Modelling vortex ring growth in the wake of a translating cone

TL;DR

This paper introduces two models to predict vortex ring growth behind cones, with one based on conformal mapping and the other on a discrete vortex method, improving understanding of vortex dynamics in fluid flows.

Contribution

It presents novel models for vortex growth behind cones, capturing circulation, energy, and tail shedding phenomena, advancing fluid dynamics modeling techniques.

Findings

The conformal mapping model predicts maximum vortex circulation accurately.

The discrete vortex method captures the temporal evolution of circulation and energy.

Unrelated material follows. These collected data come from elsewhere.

import Summits.HubbardSuperconductivity.HubbardSuperconductivity.Theorems.AnisotropyChordTransferFibre3FinXDEvalW

/-!
# Route `AnisotropyChord` / H0 rotor rung: FIN per-`L` row-D (KT-2a″) cell facts, `L = 18`, cells 88–88

Kernel facts `xdCellAny0 18 (49/50) la lb aD = true` (in-kernel point tables, zero data; `decide +kernel`) for the combined-cell
grid of `L = 18` (g5 design, 1–2.5 % cells); assembled in `…FinXDEighteen`.  Prover seat `hubbard-h0-rotor-p3` g7; helper for piece A =
stmt-HubbardSuperconductivity-23918 of rung 19089 (`--supports`, helper class).  WHAT THIS IS NOT: nothing here proves superconductivity in the
Hubbard model (rotor TARGET as worded stays FALSE, g15 verdict); kernel facts for ONE hypothesis of ONE conditional reduction.
-/

set_option linter.dupNamespace false
set_option autoImplicit false

namespace Summit.HubbardSuperconductivity.HubbardSuperconductivity.Theorems.AnisotropyChord.Transfer.Fibre3

namespace FinXD

/-- cell 88 of `L = 18` (`cert`). [folklore] -/
theorem xd18_88 : xdCellAny0 18 (49/50 : ℚ) 1495318928588772 1532701901803492 (2/25 : ℚ) = true := by (rw [← xdCellAnyW0_eq]; decide +kernel)

end FinXD

end Summit.HubbardSuperconductivity.HubbardSuperconductivity.Theorems.AnisotropyChord.Transfer.Fibre3
import Summits.BirchSwinnertonDyer.Rank1Residual.GaloisImage.HauptmodulNineTowerFive
import Summits.BirchSwinnertonDyer.Rank1Residual.GaloisImage.HauptmodulNineValuationVZero
import HarnessLib

/-!
# The `3`-adic tower on the EXOTIC core at `v₃(j) ≡ 0 (mod 3)`, `v₃(j) ≥ 6`, `j/3^{v₃(j)} ≡ ±2 (mod 9)`:
# `ρ̄_{E,3}` onto implies `ρ̄_{E,3ⁿ}` onto for every `n` — via the level-`9` Hauptmodul
# (cell `b2b-bsdres`, team n1011, seat p02 gen 5 — row T-b11-F4 'scalar-stabiliser tower criterion
# at 9', file F4c-H14: the assembly of the Hauptmodul route for `v₃(j) = 3k + 3 ≥ 6`)

HONEST FRAMING (cell `b2b-bsdres`, run/shared/lean/b2b/bsd-rank1-residual/, verbatim in every
file): the goal of the cell is to DELETE the COMBINATION-SHAPED residual classes of the
Birch–Swinnerton-Dyer formula for ALL analytic-rank `≤ 1` elliptic curves over `ℚ` — "full BSD
formula for every rank `≤ 1` curve in class `C`" assembled STRICTLY from published theorems — so
that the rank-`≤ 1` remainder becomes exactly the CONSTRUCTION-SHAPED classes, which are TYPED
(missing-input `Prop`s), NOT attempted. This is not "finishing BSD". Team n1011 (N10 / N11):
research route; no claim beyond the stated classes; labels UNCHANGED; nothing is booked. Theorems
only (no definition, no named fact).

## What this file proves

* `padicValRat_j_of_nine_dvd_num` — `9 ∣ num(j/3^{3k+3} + 2w₀)` (`w₀ = ±1`) ⟹ `v₃(j) = 3k + 3`.
* **`towerSurj_three_of_surj_of_nine_dvd_num_vzero`** — for `E/ℚ` with `ρ̄_{E,3}` onto, `k ≥ 1`,
  `w₀ = ±1` and `9 ∣ num(j(E)/3^{3k+3} + 2w₀)` (i.e. `v₃(j) = 3k + 3` and `j/3^{v₃(j)} ≡ −2w₀
  (mod 9)`): `ρ̄_{E,3ⁿ}` is onto for every `n`.  As in `HauptmodulNineTower`, with the invariant
  `z = (2((θ³ − 24)/3^{k+1} − w₀)/θ)² − 1` of valuation `1/9` (`HauptmodulNineValuationVZero`).
* `imageContainsSL2_three_of_surj_of_nine_dvd_num_vzero` — Kato's (12.5.2) at `p = 3`.

This discharges by a KERNEL PROOF the fourth family of the EXOTIC core of the cell's `3`-adic census
(`v₃(j) ∈ {6, 9, 12, …}`, `j/3^{v₃(j)} ≡ ±2 (mod 9)`: 155 of the 749 `m = 3` cells — 94 at
`v₃(j) = 6`, 27 at `9`, 34 at `≥ 12`; EVIDENCE kit j135556).  With `HauptmodulNineTower` (142),
`HauptmodulNineTowerFive` (117) and `HauptmodulNineTowerThree` (84) the Hauptmodul route covers
498 of the 749 cells.  NOT claimed: `v₃(j) ≡ 0 (mod 3)` with `j/3^{v₃(j)} ≡ ±1 (mod 9)` (22 cells),
`v₃(j) = 3` with `j/27 ≡ 8 (mod 9)` (27), and `v₃(j) ≡ 1, 2 (mod 3)`, `v₃(j) ≥ 7` (202) — for 123
of these no prime of `ℚ(θ)` over `3` has `9 ∣ ef` (kit j135556), so no `Stab`-invariant of a CYCLIC
`9`-group can work there.  Nothing booked; no label change.

References: [Maier2006] Table 4 (N = 3, 9), §5; [SerreAbelianLadic1968] IV-23;
[SerreLocalFields1979] Ch. I §7; [Kato2004Asterisque] (12.5.2).
-/

noncomputable section

set_option maxRecDepth 10000

open scoped Classical

open WeierstrassCurve Field

namespace Summit.BirchSwinnertonDyer.Rank1Residual.GaloisImage

open Literature.NumberTheory.EllipticCurves Literature.NumberTheory.GaloisRepresentations
  Rat.HeightOneSpectrum

variable (W : WeierstrassCurve ℚ) [W.IsElliptic]

omit [W.IsElliptic] in
/-- `9 ∣ num(q/3^{3k+3} + 2w₀)` with `w₀ = ±1` ⟹ `v₃(q) = 3k + 3` (for any rational `q`; applied to
`q = j(E)`). [folklore] -/
theorem padicValRat_eq_of_nine_dvd_num {q : ℚ} {k : ℕ} {w₀ : ℤ} (hw₀ : w₀ = 1 ∨ w₀ = -1)
    (h : (9 : ℤ) ∣ (q / 3 ^ (3 * k + 3) + 2 * w₀).num) :
    padicValRat 3 q = ((3 * k + 3 : ℕ) : ℤ) := by
  haveI : Fact (Nat.Prime 3) := ⟨Nat.prime_three⟩
  have h2w : padicValRat 3 (-(2 * w₀ : ℚ)) = 0 := by
    rw [padicValRat.neg]
    rcases hw₀ with hw | hw
    · rw [hw]; norm_num
      rw [show (2 : ℚ) = ((2 : ℕ) : ℚ) by norm_num, padicValRat.of_nat,
        padicValNat.eq_zero_of_not_dvd (by norm_num)]; rfl
    · rw [hw]; norm_num
      rw [show (2 : ℚ) = ((2 : ℕ) : ℚ) by norm_num, padicValRat.of_nat,
        padicValNat.eq_zero_of_not_dvd (by norm_num)]; rfl
  have h2w0 : -(2 * w₀ : ℚ) ≠ 0 := by
    rcases hw₀ with hw | hw <;> rw [hw] <;> norm_num
  -- `v₃(q/3^V) = 0`
  have hq0 : padicValRat 3 (q / 3 ^ (3 * k + 3)) = 0 ∧ q / 3 ^ (3 * k + 3) ≠ 0 := by
    have e : q / 3 ^ (3 * k + 3) = -(2 * w₀ : ℚ) + (q / 3 ^ (3 * k + 3) + 2 * w₀) := by ring
    by_cases hz : q / 3 ^ (3 * k + 3) + 2 * w₀ = 0
    · rw [e, hz, add_zero]; exact ⟨h2w, h2w0⟩
    have h2 := two_le_padicValRat_of_nine_dvd_num hz h
    have hne : -(2 * w₀ : ℚ) + (q / 3 ^ (3 * k + 3) + 2 * w₀) ≠ 0 := by
      intro h0
      have e' : q / 3 ^ (3 * k + 3) + 2 * w₀ = 2 * w₀ := by linear_combination h0
      rw [e', ← padicValRat.neg] at h2
      rw [h2w] at h2
      norm_num at h2
    refine ⟨?_, by rw [e]; exact hne⟩
    rw [e, padicValRat.add_eq_min hne h2w0 hz (by rw [h2w]; omega), h2w]
    exact min_eq_left (by omega)
  have hq : q = 3 ^ (3 * k + 3) * (q / 3 ^ (3 * k + 3)) := by
    rw [mul_div_cancel₀ _ (pow_ne_zero _ (by norm_num : (3 : ℚ) ≠ 0))]
  have h33 : padicValRat 3 (3 : ℚ) = 1 := by exact_mod_cast padicValRat.self (p := 3) (by norm_num)
  rw [hq, padicValRat.mul (pow_ne_zero _ (by norm_num)) hq0.2, hq0.1, padicValRat.pow, h33]
  · push_cast; ring

/-- **THE TOWER AT `v₃(j) = 3k + 3 ≥ 6`, `j/3^{v₃(j)} ≡ ±2 (mod 9)`.**  For `E/ℚ` with `ρ̄_{E,3}`
onto, `k ≥ 1`, `w₀ = ±1` and `9 ∣ num(j/3^{3k+3} + 2w₀)`, `ρ̄_{E,3ⁿ}` is onto for every `n`
(level-`9` Hauptmodul: the `Stab(ℤQ)`-invariant `z = (2((θ³ − 24)/3^{k+1} − w₀)/θ)² − 1 ∈ ℚ(E[9])`,
`θ = η(E, ℤQ) + 3`, has `3`-adic valuation exactly `1/9`; scalar-stabiliser tower criterion).
[cite: SerreAbelianLadic1968, Ch. IV §3.4, Lemma 3 (IV-23)] [cite: Maier2006, Table 4 (N = 9) and §5] -/
theorem towerSurj_three_of_surj_of_nine_dvd_num_vzero (hsurj : W.HasSurjectiveModNGaloisRep 3)
    {k : ℕ} (hk : 1 ≤ k) {w₀ : ℤ} (hw₀ : w₀ = 1 ∨ w₀ = -1)
    (hj0 : (9 : ℤ) ∣ (W.j / 3 ^ (3 * k + 3) + 2 * w₀).num) (n : ℕ) :
    W.HasSurjectiveModNGaloisRep (3 ^ n : ℕ) := by
  haveI : Fact (Nat.Prime 3) := ⟨Nat.prime_three⟩
  set v := (placeOver 3).valuation with hv
  set t := v (3 : AlgebraicClosure ℚ) with ht
  have ht0 : t ≠ 0 := valuation_three_ne_zero
  -- (1) a `9`-torsion point above a non-canonical `3`-torsion point, `v(S(3Q))³ = t³`
  have hjV := padicValRat_eq_of_nine_dvd_num hw₀ hj0
  have hj3 := padicValRat_j_sub_1728_of_four_le W (by rw [hjV]; push_cast; omega)
  obtain ⟨Q, x₃, y₃, h₃, hQ9, hQ3, -, hvalS⟩ :=
    exists_nineTorsion_hauptmodul_three_valuation W (m := 3) (by norm_num) (by norm_num) hj3
  have h3Q : (3 ^ 1 : ℕ) • Q ≠ 0 := by
    rw [pow_one, ← natCast_zsmul, Nat.cast_ofNat, hQ3]
    exact Affine.Point.some_ne_zero h₃
  have h9Q : (3 ^ (1 + 1) : ℕ) • Q = 0 := by
    rw [← natCast_zsmul]; exact_mod_cast hQ9
  have h9 : addOrderOf Q = 9 := by
    have := addOrderOf_eq_prime_pow h3Q h9Q
    norm_num at this
    exact this
  -- (2) the invariant `θ`
  obtain ⟨θ, hθL, hθfix, hjθ, hSθ⟩ := exists_hauptmodulNine_invariant W h9 hQ3
  have hSθ' : (W.map (algebraMap ℚ (AlgebraicClosure ℚ))).tgA₁ x₃ y₃ ^ 3 /
      (W.map (algebraMap ℚ (AlgebraicClosure ℚ))).tgA₃ x₃ y₃ = θ ^ 3 := hSθ
  rw [hSθ'] at hvalS
  have hvS : v (θ ^ 3) = t := (pow_left_inj₀ zero_le zero_le three_ne_zero).mp hvalS
  -- (3) the curve-free core: `v(z)⁹ = t`
  have hz := valuation_hauptmodul_nine_invariant_vzero_pow_nine hk hw₀ hj0 hjθ hvS rfl
  have hz0 : (2 * ((θ ^ 3 - 24) / 3 ^ (k + 1) - (w₀ : AlgebraicClosure ℚ)) / θ) ^ 2 - 1 ≠ 0 := by
    intro h0
    rw [h0, map_zero, zero_pow (by norm_num)] at hz
    exact ht0 hz.symm
  -- `z ∈ ℚ(E[9])` and `z` is `Stab(ℤQ)`-invariant
  have hzL : (2 * ((θ ^ 3 - 24) / 3 ^ (k + 1) - (w₀ : AlgebraicClosure ℚ)) / θ) ^ 2 - 1 ∈
      W.divisionField 9 :=
    sub_mem (pow_mem (div_mem (mul_mem (ofNat_mem _ 2) (sub_mem (div_mem (sub_mem (pow_mem hθL 3)
      (ofNat_mem _ 24)) (pow_mem (ofNat_mem _ 3) (k + 1))) (intCast_mem _ w₀))) hθL) 2) (one_mem _)
  have hfix : ∀ σ : absoluteGaloisGroup ℚ, (∃ c : ℤ, σ • Q = c • Q) →
      σ • ((2 * ((θ ^ 3 - 24) / 3 ^ (k + 1) - (w₀ : AlgebraicClosure ℚ)) / θ) ^ 2 - 1) =
        (2 * ((θ ^ 3 - 24) / 3 ^ (k + 1) - (w₀ : AlgebraicClosure ℚ)) / θ) ^ 2 - 1 := by
    intro σ hσ
    have hθ' : absoluteGaloisGroup.toAlgEquiv ℚ σ θ = θ := by
      rw [← absoluteGaloisGroup.smul_def]; exact hθfix σ hσ
    rw [absoluteGaloisGroup.smul_def]
    simp only [map_sub, map_div₀, map_mul, map_pow, map_ofNat, map_one, map_intCast, hθ']
  -- (4) the scalar-stabiliser tower criterion with `d = 9`, `a = 0`, `b = 1`
  have hQ₉ : Q ∈ geomTorsion W 9 := (Submodule.mem_torsionBy_iff _ _).mpr hQ9
  have hval : v ((2 * ((θ ^ 3 - 24) / 3 ^ (k + 1) - (w₀ : AlgebraicClosure ℚ)) / θ) ^ 2 - 1) ^ 9 *
      t ^ 0 = t ^ 1 := by
    rw [pow_zero, mul_one, pow_one]; exact hz
  have hcop : IsCoprime ((9 : ℕ) : ℤ) (((0 : ℕ) : ℤ) - ((1 : ℕ) : ℤ)) := ⟨0, -1, by norm_num⟩
  exact towerSurj_three_of_surj_of_valuation_of_smul_zmultiples W hsurj hQ₉ hzL hz0 hfix hval hcop
    (dvd_refl 9) n

/-- **Kato's (12.5.2) at `p = 3` on the family `v₃(j) = 3k + 3 ≥ 6`, `j/3^{v₃(j)} ≡ ±2 (mod 9)`**
from surj(3). [cite: Kato2004Asterisque, (12.5.2) (p. 222)] [cite: SerreAbelianLadic1968, Ch. IV §3.4, Lemma 3 (IV-23)] -/
theorem imageContainsSL2_three_of_surj_of_nine_dvd_num_vzero
    (hsurj : W.HasSurjectiveModNGaloisRep 3) {k : ℕ} (hk : 1 ≤ k) {w₀ : ℤ}
    (hw₀ : w₀ = 1 ∨ w₀ = -1) (hj0 : (9 : ℤ) ∣ (W.j / 3 ^ (3 * k + 3) + 2 * w₀).num) :
    Kato2004.ImageContainsSL2 W 3 := by
  haveI : Fact (Nat.Prime 3) := ⟨Nat.prime_three⟩
  exact (Kato2004.imageContainsSL2_iff_forall_hasSurjectiveModNGaloisRep W 3).mpr
    (towerSurj_three_of_surj_of_nine_dvd_num_vzero W hsurj hk hw₀ hj0)

end Summit.BirchSwinnertonDyer.Rank1Residual.GaloisImage
import Summits.ResolutionOfSingularities.ResolutionOfSingularities.Theorems.ProximityCutAxis
import Summits.ResolutionOfSingularities.ResolutionOfSingularities.Theorems.PlanarCutMoves
import HarnessLib

/-!
# WallCutRun — decomp-res node «LossIsolation — second kernel file WallCutRun (lens-3 g25; critic rows 189/189c:
node CLEARED, this file landed at 0 as a tool)», tree file 1/3 of the node

Content VERBATIM from the decomp-res lens-3 g25 kernel file `HOME/decomp-res-lens-3/g25/WallCutRun.lean` (PIN sha256
84202afa, 839 l, 37 theorems; HOME = run/shared/lean/pub/decomp-res), the second kernel file of the node
«LossIsolation» (first file `Theorems/WallCutCritical`, already in the tree): imports the LANDED tree only
(`Theorems.ProximityCutAxis`, `Theorems.PlanarCutMoves`) and carries nothing — every declaration is new, namespace
`…Theorems.WallCutRun`.  Farm (critic's own run of this sha): rc 0 · 0 err · 0 sorry · axioms std · 37 dupNamespace
warnings only (the library's option).  Critic: CRITIC-LEDGER row 189 (node CLEARED, booked 0) and row 189c / INBOX
:1068 (this file PINNED 07:04:36Z = the sha farmed; LAND as `Theorems/WallCutRun.lean --kind proof --supports
stmt-ResolutionOfSingularities-27367`, together with WallCutCritical).  No aside switch (the lens-3 live aside stays
27367 `NoLossyStrictTailsDeep`, whose informal already carries the g25 reduction to the sub-critical shades).

The lens header, verbatim:

> # WallCutRun — the RUN CALCULUS of the loss-isolation mechanism, kernel part (decomp-res-lens-3 g25, LEMMA D (D1)/(D6))
>
> Along a STRAIGHT RUN — consecutive moves at the origin of one fixed chart `j` (`W.j (t+i) = j`, `W.b (t+i) = 0`) — the
> controlled transform acts on exponents by the chart-exponent map `d ↦ d[j ↦ |d| − q]`, injectively and coefficient-
> preserving.  A THIN monomial (off-`j` degree `σ_j(d) < q`) is never deleted by the cleaning and never cancelled, so it is
> TRANSPORTED along the run with its coefficient, its off-`j` part unchanged and its degree dropping by `q − σ_j(d)` per move
> (`thin_step`, `thin_run`).  Consequences: (D1) FATNESS off `j` (no thin monomial) is INVARIANT under a move at the origin
> of chart `j` (`fat_iff_fat_succ_axis`); (D6) the HORIZON INEQUALITY `ordZero F_{t+k} + k·(q − σ_j(d)) ≤ |d|` for every thin
> monomial `d` of `F_t` (`run_horizon`): a thin monomial of small degree excess cannot survive a long run, which is the
> diagonal bookkeeping behind the obstruction count of the loss-isolation node (NODE-g25 §3.D).  The infinite case is the
> tree's axis law (`ProximityCut.no_thin_monomial` / `noAxisTails_holds`); this file is its finite, quantitative form.
> Second part (any translation `b`, `b_j = 0`): every monomial of `F_{t+1}` has a SOURCE in `F_t`
(`exists_source_of_mem_support_succ`),
> whence the THIN-DEGREE BOUND (`degree_lt_of_thin_succ`: in-wall-thin monomials have degree `≤ 3q − 2` — the
soundness of an all-stage
> fatness test) and the crude LAYER BOUND; and the unit-free LAYER STRUCTURE: `chartTransform q j F_t = u^A · Q` with
> `A = r off j + (o − q)e_j`, `Q` the `s`-chart transform of `F_t/u^r` (`chartTransform_eq_monomial_mul`), so that
> `F_{t+1} = clean(translate(u^A) · Ψ̃)`; the lowest terms of the unit `translate(u^A) =
u^{kept}·u_j^{o−q}·Π_{lost}(u_i + b_i)^{r_i}` and the
> coordinatewise-minimal monomials of `Ψ̃` survive in the product (`coeff_add_mul_of_minimal`), which gives SHARP SOURCES
> (`sharp_source`): below every monomial of `F_{t+1}` lies one with `σ_j ≤ |kept| + s + (layer)` — the lost walls'
unit does not enter.
> Third part: the FIRST-RUN SURVIVAL THEOREM `exists_token_of_run_after_move` — after any move, `k` untranslated
moves in a chart
> `i ≠ j` on a shade-`s` plateau force a monomial of `F_{t+1}` inside an explicit arithmetic region R(s, |kept|,
kept(i), o, k, q)
> (sharp layer bound ∧ thin for `i` ∧ horizon inequality); R = ∅ is the death test (D4) of the run calculus (desk
check: |R| equals the
> engine's token count in every recorded case — 30, 11, 4, 1, 0 at (q,s,o) = (8,5,12); 5, 1, 0 at (4,3,6); 14, 1, 0
at (8,6,13)).
> Fourth part, the degree half of the deviation calculus (LEMMA E): `source_run` (pull-back of every monomial along a run),
> `order_succ_add_le_of_axis_move` / `chart_switch_test` (an untranslated move in chart `c` forces `o_u + s + |r_u
off c| ≤ |d| + σ_c(d)`
> for every monomial whose image is not a `q`-th power) and `order_succ_le_of_unique_fibre` (a translated move: a
monomial alone in its
> fibre over `Z = {b = 0}` puts its floor monomial into `F_{u+1}`, bounding the next order by its `Z`-degree).
> All `q`, all fields; imports `Theorems.ProximityCutAxis` and `Theorems.PlanarCutMoves` (for
`PlanarCut.not_isolatedTop_of_fat`).

## This file

§Run — the chart-exponent map of a straight run (`d ↦ d[j ↦ |d| − q]`, injective, coefficient-preserving), THIN
monomials transported along the run (`thin_step`, `thin_run`), (D1) fatness off `j` invariant under a move at the
origin of chart `j` (`fat_iff_fat_succ_axis`), (D6) the HORIZON INEQUALITY (`run_horizon`) — continued in
`WallCutRun2`… (sources of monomials of `F_{t+1}`, thin-degree / layer bounds, sharp sources, the first-run survival
theorem, the degree half of the deviation calculus) where the 400-line cap cuts.  (This first part carries `section
Run`: `degree_chartExponent_add`, `thin_step`, `thin_run`, `run_horizon`,
`exists_chartExponent_eq_of_mem_support_succ`, `source_run`, `fat_iff_fat_succ_axis`, `fat_iff_fat_run`,
`kept_eq_erase_of_axis`, `erase_r_succ_of_axis`, `order_succ_of_axis`, `run_order`.)

[WRITER NOTE (decomp-res writer g12): file split only (tree files ≤ 400 lines); namespace, sections, section
variables / opens and every declaration exactly as in the lens.]

(Sources: Hauser2010 (kangaroo points, oblique polynomials); HauserPerlega2019 §2; Moh1987; CossartPiltant2008 §2;
CossartJannsenSaito2020 Ch. 8; Hironaka2005 (order under permissible blow-up); Perlega2022 (residual order is not monotone).)
-/

open MvPolynomial
open Literature.AlgebraicGeometry.Resolution
open Literature.AlgebraicGeometry.Resolution.Hauser2010
open Literature.AlgebraicGeometry.Resolution.PointBlowup
open Summit.ResolutionOfSingularities.ResolutionOfSingularities.Theorems.TightDefectClasses
open Summit.ResolutionOfSingularities.ResolutionOfSingularities.Theorems.TightDefectStrongWalks
open Summit.ResolutionOfSingularities.ResolutionOfSingularities.Theorems.ItineraryCutClasses
open Summit.ResolutionOfSingularities.ResolutionOfSingularities.Theorems.BoundaryLedger
open Summit.ResolutionOfSingularities.ResolutionOfSingularities.Theorems.ProximityCut
/-- **Peeling one bond (right copy).** -/
theorem integral_peel_inr (x : Site 4 L) {i j : Fin 4} (hij : i ≠ j) {e : Edge 4 L}
    (he : e ∈ ({(x, i), (x.shift i, j), (x.shift j, i), (x, j)} : Finset (Edge 4 L))) {F : G → ℝ}
    (hF : Continuous F) {R : (Edge 4 L ⊕ Edge 4 L → G) → ℝ} (hRm : Measurable R) {C : ℝ} (hRb : ∀ W, |R W| ≤ C)
    (hR : ∀ W g, R (update W (Sum.inr e) g) = R W) :
    ∫ W, F (plaquetteHolonomy (fun a => W (Sum.inr a)) x i j) * R W
        ∂(Measure.pi fun _ : Edge 4 L ⊕ Edge 4 L => haarProbability G) =
      (∫ g, F g ∂haarProbability G) * ∫ W, R W ∂(Measure.pi fun _ : Edge 4 L ⊕ Edge 4 L => haarProbability G) := by
  obtain ⟨CF, hCF⟩ := isCompact_univ.exists_bound_of_continuousOn hF.continuousOn
  have hCF' : ∀ g, |F g| ≤ CF := fun g => Real.norm_eq_abs _ ▸ hCF g (Set.mem_univ g)
  have hm : Measurable fun W : Edge 4 L ⊕ Edge 4 L → G =>
      F (plaquetteHolonomy (fun a => W (Sum.inr a)) x i j) * R W :=
    (hF.measurable.comp ((measurable_plaquetteHolonomy x i j).comp measurable_inr_copy)).mul hRm
  have hb : ∀ W : Edge 4 L ⊕ Edge 4 L → G, |F (plaquetteHolonomy (fun a => W (Sum.inr a)) x i j) * R W| ≤ CF * C :=
    fun W => by
      rw [abs_mul]
      exact mul_le_mul (hCF' _) (hRb W) (abs_nonneg _) ((abs_nonneg _).trans (hCF' 1))
  rw [integral_pi_eq_integral_integral_update (Sum.inr e) hm hb]
  have hinner : ∀ W : Edge 4 L ⊕ Edge 4 L → G,
      (∫ g, (fun W : Edge 4 L ⊕ Edge 4 L → G => F (plaquetteHolonomy (fun a => W (Sum.inr a)) x i j) * R W)
          (update W (Sum.inr e) g) ∂haarProbability G) = (∫ g, F g ∂haarProbability G) * R W := by
    intro W
    simp only [comp_inr_update_inr, hR]
    rw [integral_mul_const, integral_update_plaquetteHolonomy F x hij _ he]
  simp_rw [hinner]
  exact integral_const_mul _ _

Tail shedding is qualitatively modeled but sensitive to numerical parameters.

Abstract

Vortex rings have the ability to transport fluid over long distances. They are usually produced by ejecting a volume of fluid through a circular orifice or nozzle. When the volume and velocity of the ejected fluid are known, the vortex' circulation, impulse, and energy can be estimated by the slug flow model. Vortex rings also form in the wake of accelerating axisymmetric bodies. In this configuration, the volume and velocity of the fluid that is injected into the vortex is not known a priori. Here, we present two models to predict the growth of the vortex behind disks or cones. The first model uses conformal mapping and assumes that all vorticity generated ends up in the vortex. The vortex circulation is determined by imposing the Kutta condition at the tip of the disk. The position of the vortex is integrated from an approximation of its velocity, given by Fraenkel. The model predicts well the maximum circulation of the vortex, but does not predict the tail shedding observed experimentally. A second model is based on an axisymmetric version of the discrete vortex method. The shear layer formed at the tip of the cone is discretised by point vortices, which roll-up into a coherent vortex ring. The model accurately captures the temporal evolution of the circulation and the non-dimensional energy. The detrainment of vorticity from the vortex, through the process of tail shedding, is qualitatively captured by the model but remains quantitatively sensitive to the numerical parameters.